__Your objective__. From the data below, repeat exactly the lines from the line with "BAD** (same half)." to the line with "IsRationalClass y ∧", both included.

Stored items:
────────────────────────────────────────

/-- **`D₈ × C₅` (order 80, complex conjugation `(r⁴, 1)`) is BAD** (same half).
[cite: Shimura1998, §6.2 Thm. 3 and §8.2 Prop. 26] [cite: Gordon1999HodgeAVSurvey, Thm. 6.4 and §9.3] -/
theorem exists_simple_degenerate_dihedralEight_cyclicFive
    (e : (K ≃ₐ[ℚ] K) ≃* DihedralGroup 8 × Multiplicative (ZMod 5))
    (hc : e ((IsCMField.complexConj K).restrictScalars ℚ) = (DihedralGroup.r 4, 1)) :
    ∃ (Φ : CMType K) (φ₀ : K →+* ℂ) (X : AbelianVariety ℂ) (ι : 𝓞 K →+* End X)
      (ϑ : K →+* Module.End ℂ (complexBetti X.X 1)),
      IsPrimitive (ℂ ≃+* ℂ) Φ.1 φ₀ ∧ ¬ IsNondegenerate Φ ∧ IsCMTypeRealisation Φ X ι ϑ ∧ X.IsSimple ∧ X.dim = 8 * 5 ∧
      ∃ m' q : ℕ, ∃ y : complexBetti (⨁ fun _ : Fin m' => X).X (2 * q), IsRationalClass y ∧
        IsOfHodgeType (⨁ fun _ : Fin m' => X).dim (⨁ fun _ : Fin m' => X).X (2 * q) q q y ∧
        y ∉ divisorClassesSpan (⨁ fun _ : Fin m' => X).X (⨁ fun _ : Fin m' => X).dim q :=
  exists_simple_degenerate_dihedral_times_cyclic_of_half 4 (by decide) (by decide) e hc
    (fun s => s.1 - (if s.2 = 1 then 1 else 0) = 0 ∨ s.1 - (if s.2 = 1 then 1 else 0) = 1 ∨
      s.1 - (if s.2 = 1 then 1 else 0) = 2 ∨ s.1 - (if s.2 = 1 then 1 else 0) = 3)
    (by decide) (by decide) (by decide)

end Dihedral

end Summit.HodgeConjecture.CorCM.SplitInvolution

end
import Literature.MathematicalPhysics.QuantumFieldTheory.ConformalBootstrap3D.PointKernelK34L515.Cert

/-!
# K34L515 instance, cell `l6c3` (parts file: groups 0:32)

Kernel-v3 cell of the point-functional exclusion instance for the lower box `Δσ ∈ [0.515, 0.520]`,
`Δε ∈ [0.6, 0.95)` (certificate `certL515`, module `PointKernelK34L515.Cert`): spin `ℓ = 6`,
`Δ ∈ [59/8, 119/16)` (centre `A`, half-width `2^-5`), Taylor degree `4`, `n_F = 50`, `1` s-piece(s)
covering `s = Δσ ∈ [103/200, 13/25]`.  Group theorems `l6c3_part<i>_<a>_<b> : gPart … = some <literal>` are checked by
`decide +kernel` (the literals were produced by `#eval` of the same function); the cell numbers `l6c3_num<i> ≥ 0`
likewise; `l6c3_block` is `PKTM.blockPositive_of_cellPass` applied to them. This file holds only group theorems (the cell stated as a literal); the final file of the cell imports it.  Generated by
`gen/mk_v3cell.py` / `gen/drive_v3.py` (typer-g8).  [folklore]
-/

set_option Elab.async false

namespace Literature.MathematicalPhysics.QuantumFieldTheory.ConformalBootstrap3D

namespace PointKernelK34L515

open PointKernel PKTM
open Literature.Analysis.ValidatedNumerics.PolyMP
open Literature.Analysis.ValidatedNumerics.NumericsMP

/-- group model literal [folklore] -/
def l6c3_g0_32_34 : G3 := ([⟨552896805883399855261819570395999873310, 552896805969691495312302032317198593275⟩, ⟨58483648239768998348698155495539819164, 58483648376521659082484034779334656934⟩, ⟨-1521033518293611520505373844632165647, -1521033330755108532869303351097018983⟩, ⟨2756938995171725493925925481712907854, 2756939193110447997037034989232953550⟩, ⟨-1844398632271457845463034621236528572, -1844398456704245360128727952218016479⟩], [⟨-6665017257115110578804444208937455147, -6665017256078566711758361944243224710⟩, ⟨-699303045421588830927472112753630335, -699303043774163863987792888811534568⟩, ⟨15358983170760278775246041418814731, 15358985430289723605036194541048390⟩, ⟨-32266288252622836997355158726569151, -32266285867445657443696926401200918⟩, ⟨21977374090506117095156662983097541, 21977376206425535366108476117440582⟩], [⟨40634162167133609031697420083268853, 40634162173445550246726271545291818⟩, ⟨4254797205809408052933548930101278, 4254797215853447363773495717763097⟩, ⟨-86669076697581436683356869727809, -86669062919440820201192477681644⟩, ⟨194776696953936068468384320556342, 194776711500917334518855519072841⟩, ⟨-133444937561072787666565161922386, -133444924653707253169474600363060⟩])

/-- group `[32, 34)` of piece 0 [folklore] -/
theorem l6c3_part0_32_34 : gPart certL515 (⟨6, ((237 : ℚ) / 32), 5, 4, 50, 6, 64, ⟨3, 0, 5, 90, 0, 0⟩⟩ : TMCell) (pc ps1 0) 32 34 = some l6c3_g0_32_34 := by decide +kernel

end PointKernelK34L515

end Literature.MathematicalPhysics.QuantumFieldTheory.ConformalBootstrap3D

────────────────────────────────────────

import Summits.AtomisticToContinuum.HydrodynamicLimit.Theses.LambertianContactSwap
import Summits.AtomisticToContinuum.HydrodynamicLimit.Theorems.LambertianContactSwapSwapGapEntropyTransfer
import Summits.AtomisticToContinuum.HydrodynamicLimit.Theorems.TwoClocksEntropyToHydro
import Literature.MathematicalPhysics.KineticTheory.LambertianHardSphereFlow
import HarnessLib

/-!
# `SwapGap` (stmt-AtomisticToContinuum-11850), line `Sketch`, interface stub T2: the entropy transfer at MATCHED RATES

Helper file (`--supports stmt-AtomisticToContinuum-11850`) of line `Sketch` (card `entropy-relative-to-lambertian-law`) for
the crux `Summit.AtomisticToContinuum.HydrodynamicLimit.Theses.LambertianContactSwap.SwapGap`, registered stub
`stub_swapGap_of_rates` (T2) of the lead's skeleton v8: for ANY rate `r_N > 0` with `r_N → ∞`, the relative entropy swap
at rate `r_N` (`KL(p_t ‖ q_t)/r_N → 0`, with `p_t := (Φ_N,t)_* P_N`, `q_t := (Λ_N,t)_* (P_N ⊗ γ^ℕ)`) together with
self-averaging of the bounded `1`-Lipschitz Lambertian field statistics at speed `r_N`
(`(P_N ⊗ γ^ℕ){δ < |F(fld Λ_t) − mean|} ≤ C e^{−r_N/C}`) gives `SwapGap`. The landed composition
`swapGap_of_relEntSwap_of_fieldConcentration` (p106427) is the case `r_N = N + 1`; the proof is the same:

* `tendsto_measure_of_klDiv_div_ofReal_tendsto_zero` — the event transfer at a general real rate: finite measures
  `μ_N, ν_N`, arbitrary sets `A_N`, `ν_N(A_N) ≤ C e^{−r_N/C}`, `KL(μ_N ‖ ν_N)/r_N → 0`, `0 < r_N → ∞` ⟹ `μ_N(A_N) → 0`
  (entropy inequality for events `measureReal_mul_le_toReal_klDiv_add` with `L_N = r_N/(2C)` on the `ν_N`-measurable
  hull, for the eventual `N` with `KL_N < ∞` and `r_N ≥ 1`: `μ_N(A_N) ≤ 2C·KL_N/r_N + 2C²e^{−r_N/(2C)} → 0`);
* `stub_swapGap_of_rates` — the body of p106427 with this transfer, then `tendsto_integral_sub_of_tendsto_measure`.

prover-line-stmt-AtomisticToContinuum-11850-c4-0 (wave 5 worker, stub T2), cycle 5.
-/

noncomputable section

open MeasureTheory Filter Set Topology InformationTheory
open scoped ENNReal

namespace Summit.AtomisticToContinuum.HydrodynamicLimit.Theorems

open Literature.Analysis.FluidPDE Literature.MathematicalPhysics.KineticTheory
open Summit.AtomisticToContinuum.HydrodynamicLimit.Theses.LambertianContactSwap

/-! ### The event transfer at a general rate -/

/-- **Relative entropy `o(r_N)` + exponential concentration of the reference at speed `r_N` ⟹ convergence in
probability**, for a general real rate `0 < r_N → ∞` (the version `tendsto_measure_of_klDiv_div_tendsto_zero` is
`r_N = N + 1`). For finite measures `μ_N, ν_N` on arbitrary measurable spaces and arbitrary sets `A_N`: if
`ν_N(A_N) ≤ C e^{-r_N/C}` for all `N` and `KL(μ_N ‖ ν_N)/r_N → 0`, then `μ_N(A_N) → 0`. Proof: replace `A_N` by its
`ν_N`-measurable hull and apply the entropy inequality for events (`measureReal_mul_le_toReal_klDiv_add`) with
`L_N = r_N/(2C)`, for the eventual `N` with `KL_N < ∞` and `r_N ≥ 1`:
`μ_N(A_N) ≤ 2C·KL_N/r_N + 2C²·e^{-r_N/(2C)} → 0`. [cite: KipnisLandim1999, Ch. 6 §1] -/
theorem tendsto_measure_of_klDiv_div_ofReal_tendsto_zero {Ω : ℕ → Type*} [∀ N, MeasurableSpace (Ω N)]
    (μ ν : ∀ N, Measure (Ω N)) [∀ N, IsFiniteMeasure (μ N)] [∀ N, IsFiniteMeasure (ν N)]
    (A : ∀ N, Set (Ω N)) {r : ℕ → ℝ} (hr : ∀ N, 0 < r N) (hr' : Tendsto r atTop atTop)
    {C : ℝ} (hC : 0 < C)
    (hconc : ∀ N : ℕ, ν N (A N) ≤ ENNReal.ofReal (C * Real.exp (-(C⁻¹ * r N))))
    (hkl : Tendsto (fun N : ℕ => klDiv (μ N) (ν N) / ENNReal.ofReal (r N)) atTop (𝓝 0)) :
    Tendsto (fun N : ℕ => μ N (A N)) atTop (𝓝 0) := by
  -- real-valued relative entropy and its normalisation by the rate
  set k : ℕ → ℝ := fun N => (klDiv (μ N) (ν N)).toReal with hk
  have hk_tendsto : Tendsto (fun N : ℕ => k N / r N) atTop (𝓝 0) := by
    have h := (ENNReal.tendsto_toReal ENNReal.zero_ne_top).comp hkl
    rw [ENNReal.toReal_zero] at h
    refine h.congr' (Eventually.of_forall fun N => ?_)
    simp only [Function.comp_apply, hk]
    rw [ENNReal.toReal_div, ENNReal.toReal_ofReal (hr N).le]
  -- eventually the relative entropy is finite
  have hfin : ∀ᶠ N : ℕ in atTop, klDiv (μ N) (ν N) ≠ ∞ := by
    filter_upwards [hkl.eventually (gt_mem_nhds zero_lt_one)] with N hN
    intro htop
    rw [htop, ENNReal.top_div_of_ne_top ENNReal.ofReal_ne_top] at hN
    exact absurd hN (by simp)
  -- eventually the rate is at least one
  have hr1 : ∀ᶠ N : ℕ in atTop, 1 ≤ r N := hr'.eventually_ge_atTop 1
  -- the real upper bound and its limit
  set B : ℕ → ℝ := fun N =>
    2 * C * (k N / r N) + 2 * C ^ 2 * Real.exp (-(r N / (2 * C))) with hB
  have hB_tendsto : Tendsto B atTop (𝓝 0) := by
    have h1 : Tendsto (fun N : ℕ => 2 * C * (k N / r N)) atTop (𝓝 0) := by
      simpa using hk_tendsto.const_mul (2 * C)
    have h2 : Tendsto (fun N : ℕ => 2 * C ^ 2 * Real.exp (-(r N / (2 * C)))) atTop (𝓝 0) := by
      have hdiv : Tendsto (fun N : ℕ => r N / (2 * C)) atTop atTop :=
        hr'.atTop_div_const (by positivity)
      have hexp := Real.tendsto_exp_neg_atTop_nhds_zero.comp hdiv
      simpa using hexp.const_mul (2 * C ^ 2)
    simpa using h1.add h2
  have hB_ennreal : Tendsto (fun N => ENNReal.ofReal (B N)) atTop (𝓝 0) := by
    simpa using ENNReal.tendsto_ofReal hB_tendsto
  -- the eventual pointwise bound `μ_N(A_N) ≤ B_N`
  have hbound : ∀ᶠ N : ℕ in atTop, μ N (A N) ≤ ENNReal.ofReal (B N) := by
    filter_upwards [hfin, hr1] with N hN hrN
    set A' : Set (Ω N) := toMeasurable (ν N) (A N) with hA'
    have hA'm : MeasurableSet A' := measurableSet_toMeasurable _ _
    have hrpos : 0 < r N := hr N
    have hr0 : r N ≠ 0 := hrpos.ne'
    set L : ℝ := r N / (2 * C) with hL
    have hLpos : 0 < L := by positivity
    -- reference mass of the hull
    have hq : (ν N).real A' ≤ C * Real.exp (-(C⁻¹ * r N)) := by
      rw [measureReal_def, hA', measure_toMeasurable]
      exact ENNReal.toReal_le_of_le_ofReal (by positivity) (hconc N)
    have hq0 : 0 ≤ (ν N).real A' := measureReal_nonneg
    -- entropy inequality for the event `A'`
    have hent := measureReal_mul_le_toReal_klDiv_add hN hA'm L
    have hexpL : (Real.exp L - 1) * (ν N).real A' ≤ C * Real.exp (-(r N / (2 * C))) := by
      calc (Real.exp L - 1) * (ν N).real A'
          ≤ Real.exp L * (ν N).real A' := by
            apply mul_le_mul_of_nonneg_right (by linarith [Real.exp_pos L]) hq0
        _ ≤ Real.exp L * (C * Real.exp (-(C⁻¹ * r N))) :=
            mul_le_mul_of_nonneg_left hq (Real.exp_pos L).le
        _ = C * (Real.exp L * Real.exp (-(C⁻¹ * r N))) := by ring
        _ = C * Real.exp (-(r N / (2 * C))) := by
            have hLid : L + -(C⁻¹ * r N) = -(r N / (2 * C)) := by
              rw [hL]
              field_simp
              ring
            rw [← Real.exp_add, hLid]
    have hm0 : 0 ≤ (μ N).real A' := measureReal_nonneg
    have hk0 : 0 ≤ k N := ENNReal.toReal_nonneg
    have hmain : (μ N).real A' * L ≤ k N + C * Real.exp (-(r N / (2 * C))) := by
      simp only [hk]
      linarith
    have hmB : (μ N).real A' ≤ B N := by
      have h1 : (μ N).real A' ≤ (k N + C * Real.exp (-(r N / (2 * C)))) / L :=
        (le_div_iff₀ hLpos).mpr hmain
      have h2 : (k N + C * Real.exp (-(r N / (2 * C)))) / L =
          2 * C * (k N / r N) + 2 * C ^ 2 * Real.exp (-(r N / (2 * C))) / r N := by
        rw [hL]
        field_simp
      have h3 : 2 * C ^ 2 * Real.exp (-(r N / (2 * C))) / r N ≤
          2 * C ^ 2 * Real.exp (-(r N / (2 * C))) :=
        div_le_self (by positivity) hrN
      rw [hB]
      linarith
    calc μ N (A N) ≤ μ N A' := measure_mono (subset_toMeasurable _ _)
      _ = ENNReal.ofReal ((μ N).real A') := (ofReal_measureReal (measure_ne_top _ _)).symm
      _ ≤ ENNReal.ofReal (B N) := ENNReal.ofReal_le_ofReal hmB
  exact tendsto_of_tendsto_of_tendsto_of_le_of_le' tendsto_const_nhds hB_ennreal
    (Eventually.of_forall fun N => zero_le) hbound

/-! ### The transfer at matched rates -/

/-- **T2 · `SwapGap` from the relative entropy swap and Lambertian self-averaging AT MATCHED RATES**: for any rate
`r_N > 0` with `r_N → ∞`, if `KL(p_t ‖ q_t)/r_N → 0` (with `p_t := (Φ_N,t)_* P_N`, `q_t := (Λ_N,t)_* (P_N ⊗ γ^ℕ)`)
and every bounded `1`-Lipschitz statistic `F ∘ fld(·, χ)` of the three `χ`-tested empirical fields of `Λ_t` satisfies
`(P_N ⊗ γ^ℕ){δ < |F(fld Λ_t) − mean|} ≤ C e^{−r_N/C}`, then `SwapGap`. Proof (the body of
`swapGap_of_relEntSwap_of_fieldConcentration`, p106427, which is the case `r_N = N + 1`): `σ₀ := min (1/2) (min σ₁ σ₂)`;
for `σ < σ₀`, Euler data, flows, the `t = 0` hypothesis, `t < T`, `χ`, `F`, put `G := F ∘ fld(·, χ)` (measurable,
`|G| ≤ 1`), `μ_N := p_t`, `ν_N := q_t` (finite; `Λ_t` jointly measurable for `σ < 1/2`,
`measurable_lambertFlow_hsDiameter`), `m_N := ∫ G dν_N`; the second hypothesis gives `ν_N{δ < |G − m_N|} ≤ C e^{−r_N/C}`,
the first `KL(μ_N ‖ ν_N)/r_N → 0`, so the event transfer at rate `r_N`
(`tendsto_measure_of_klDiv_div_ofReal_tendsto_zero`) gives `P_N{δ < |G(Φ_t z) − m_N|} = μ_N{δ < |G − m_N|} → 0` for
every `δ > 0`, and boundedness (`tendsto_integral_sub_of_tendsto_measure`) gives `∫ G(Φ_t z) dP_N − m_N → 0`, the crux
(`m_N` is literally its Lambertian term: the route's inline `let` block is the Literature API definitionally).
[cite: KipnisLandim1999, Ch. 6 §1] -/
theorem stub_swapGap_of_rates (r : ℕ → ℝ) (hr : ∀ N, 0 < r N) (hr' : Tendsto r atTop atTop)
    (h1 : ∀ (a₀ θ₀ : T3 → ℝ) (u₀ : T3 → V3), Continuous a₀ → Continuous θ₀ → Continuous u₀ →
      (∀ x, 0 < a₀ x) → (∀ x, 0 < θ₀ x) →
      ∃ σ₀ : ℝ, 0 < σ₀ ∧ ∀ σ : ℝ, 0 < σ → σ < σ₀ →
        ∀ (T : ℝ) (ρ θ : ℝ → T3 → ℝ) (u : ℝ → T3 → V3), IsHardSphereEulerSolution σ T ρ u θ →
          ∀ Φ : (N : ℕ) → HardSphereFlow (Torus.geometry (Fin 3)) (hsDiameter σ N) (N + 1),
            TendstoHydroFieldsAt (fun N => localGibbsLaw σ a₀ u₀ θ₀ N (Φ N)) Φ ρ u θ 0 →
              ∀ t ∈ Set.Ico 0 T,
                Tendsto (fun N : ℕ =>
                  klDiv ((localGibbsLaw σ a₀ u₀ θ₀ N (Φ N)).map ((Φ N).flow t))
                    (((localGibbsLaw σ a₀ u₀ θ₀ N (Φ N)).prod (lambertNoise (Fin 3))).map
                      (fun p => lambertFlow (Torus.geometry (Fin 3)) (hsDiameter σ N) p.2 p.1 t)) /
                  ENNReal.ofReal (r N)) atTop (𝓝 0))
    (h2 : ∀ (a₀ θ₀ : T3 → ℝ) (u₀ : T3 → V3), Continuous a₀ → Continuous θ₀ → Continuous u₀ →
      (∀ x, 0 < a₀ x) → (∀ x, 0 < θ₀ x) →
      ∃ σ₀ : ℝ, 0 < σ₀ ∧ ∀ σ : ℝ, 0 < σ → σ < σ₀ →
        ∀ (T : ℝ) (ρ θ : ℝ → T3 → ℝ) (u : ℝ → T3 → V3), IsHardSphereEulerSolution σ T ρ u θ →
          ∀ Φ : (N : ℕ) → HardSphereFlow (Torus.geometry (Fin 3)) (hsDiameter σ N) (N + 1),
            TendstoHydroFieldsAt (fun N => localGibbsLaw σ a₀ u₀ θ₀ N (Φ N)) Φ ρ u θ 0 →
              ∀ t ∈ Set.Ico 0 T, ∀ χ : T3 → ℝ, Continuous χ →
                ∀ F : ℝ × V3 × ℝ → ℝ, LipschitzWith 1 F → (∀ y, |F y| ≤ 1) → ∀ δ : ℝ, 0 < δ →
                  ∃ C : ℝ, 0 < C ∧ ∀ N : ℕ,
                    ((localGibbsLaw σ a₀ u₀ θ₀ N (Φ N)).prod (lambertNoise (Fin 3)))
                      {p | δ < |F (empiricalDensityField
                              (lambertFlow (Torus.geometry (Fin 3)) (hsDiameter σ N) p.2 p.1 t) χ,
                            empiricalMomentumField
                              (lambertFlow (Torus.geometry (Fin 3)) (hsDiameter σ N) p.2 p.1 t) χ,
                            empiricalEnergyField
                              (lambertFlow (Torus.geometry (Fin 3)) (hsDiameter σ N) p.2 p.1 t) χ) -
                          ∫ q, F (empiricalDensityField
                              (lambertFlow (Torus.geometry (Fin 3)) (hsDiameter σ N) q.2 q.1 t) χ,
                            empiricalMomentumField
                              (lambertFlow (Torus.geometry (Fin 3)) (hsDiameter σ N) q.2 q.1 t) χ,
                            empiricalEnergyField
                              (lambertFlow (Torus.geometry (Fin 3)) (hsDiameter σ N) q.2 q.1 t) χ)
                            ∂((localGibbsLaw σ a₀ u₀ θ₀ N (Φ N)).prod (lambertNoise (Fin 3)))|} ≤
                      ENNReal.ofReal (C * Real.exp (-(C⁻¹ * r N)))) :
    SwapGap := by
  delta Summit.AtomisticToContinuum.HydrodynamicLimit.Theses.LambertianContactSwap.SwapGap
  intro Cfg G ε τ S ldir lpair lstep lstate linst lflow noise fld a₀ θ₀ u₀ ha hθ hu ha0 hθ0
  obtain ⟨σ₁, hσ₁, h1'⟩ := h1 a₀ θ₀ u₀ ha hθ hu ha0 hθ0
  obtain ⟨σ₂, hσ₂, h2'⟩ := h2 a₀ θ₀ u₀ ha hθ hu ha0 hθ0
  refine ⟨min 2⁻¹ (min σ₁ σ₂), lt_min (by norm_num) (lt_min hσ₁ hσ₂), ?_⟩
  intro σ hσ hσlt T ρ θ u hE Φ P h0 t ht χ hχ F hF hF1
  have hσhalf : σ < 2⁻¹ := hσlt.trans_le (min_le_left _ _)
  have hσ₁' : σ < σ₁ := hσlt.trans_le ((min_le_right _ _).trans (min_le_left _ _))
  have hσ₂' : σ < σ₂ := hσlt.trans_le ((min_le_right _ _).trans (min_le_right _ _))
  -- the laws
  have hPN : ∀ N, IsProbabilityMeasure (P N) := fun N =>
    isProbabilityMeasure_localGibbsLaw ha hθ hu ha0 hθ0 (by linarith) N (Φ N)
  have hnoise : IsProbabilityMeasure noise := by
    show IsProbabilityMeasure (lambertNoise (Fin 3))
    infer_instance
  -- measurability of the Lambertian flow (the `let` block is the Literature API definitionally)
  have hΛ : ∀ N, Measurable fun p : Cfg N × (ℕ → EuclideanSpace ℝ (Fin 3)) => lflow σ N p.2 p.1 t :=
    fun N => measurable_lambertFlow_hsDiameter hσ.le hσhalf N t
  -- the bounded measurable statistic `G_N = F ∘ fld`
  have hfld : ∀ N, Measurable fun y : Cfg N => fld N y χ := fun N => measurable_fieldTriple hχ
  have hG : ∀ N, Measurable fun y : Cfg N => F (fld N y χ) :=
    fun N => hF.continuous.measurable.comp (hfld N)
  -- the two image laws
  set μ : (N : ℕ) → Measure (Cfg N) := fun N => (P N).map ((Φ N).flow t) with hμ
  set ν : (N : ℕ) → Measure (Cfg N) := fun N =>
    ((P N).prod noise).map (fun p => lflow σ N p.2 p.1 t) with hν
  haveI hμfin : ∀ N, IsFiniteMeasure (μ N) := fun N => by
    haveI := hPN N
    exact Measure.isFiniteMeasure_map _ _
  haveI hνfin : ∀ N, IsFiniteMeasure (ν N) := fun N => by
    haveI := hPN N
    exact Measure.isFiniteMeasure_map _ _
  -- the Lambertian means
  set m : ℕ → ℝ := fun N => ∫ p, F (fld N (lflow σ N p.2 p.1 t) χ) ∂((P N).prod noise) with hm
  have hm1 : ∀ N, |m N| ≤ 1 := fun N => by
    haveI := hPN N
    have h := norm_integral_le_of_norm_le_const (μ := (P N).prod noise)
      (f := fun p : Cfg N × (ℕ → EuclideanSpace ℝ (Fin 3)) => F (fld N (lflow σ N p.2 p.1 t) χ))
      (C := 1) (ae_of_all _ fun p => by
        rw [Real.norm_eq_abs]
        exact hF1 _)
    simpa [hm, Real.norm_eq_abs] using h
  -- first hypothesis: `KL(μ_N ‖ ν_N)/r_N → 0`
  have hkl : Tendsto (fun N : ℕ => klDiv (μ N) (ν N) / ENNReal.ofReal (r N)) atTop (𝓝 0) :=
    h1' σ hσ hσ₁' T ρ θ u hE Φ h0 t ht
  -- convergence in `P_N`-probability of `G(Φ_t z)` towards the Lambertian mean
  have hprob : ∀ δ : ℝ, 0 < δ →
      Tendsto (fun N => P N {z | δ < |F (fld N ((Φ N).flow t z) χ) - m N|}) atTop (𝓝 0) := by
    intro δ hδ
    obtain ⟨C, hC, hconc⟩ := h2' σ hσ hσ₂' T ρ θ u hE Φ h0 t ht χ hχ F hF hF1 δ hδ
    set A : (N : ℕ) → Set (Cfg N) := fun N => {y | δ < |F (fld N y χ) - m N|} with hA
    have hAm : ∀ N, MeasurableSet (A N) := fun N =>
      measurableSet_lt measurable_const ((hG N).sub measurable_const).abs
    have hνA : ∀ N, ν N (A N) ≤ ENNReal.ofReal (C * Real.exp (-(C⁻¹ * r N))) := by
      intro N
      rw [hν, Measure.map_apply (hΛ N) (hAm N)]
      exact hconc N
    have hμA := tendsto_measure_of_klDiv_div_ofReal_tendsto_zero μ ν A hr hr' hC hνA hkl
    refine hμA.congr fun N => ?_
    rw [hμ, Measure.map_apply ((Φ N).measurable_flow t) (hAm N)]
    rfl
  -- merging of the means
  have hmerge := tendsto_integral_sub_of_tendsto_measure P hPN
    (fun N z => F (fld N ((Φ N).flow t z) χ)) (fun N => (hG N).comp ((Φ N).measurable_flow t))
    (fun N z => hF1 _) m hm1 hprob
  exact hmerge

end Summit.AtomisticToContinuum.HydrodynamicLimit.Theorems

────────────────────────────────────────

__Reply__.
/-- **`D₈ × C₅` (order 80, complex conjugation `(r⁴, 1)`) is BAD** (same half).
[cite: Shimura1998, §6.2 Thm. 3 and §8.2 Prop. 26] [cite: Gordon1999HodgeAVSurvey, Thm. 6.4 and §9.3] -/
theorem exists_simple_degenerate_dihedralEight_cyclicFive
    (e : (K ≃ₐ[ℚ] K) ≃* DihedralGroup 8 × Multiplicative (ZMod 5))
    (hc : e ((IsCMField.complexConj K).restrictScalars ℚ) = (DihedralGroup.r 4, 1)) :
    ∃ (Φ : CMType K) (φ₀ : K →+* ℂ) (X : AbelianVariety ℂ) (ι : 𝓞 K →+* End X)
      (ϑ : K →+* Module.End ℂ (complexBetti X.X 1)),
      IsPrimitive (ℂ ≃+* ℂ) Φ.1 φ₀ ∧ ¬ IsNondegenerate Φ ∧ IsCMTypeRealisation Φ X ι ϑ ∧ X.IsSimple ∧ X.dim = 8 * 5 ∧
      ∃ m' q : ℕ, ∃ y : complexBetti (⨁ fun _ : Fin m' => X).X (2 * q), IsRationalClass y ∧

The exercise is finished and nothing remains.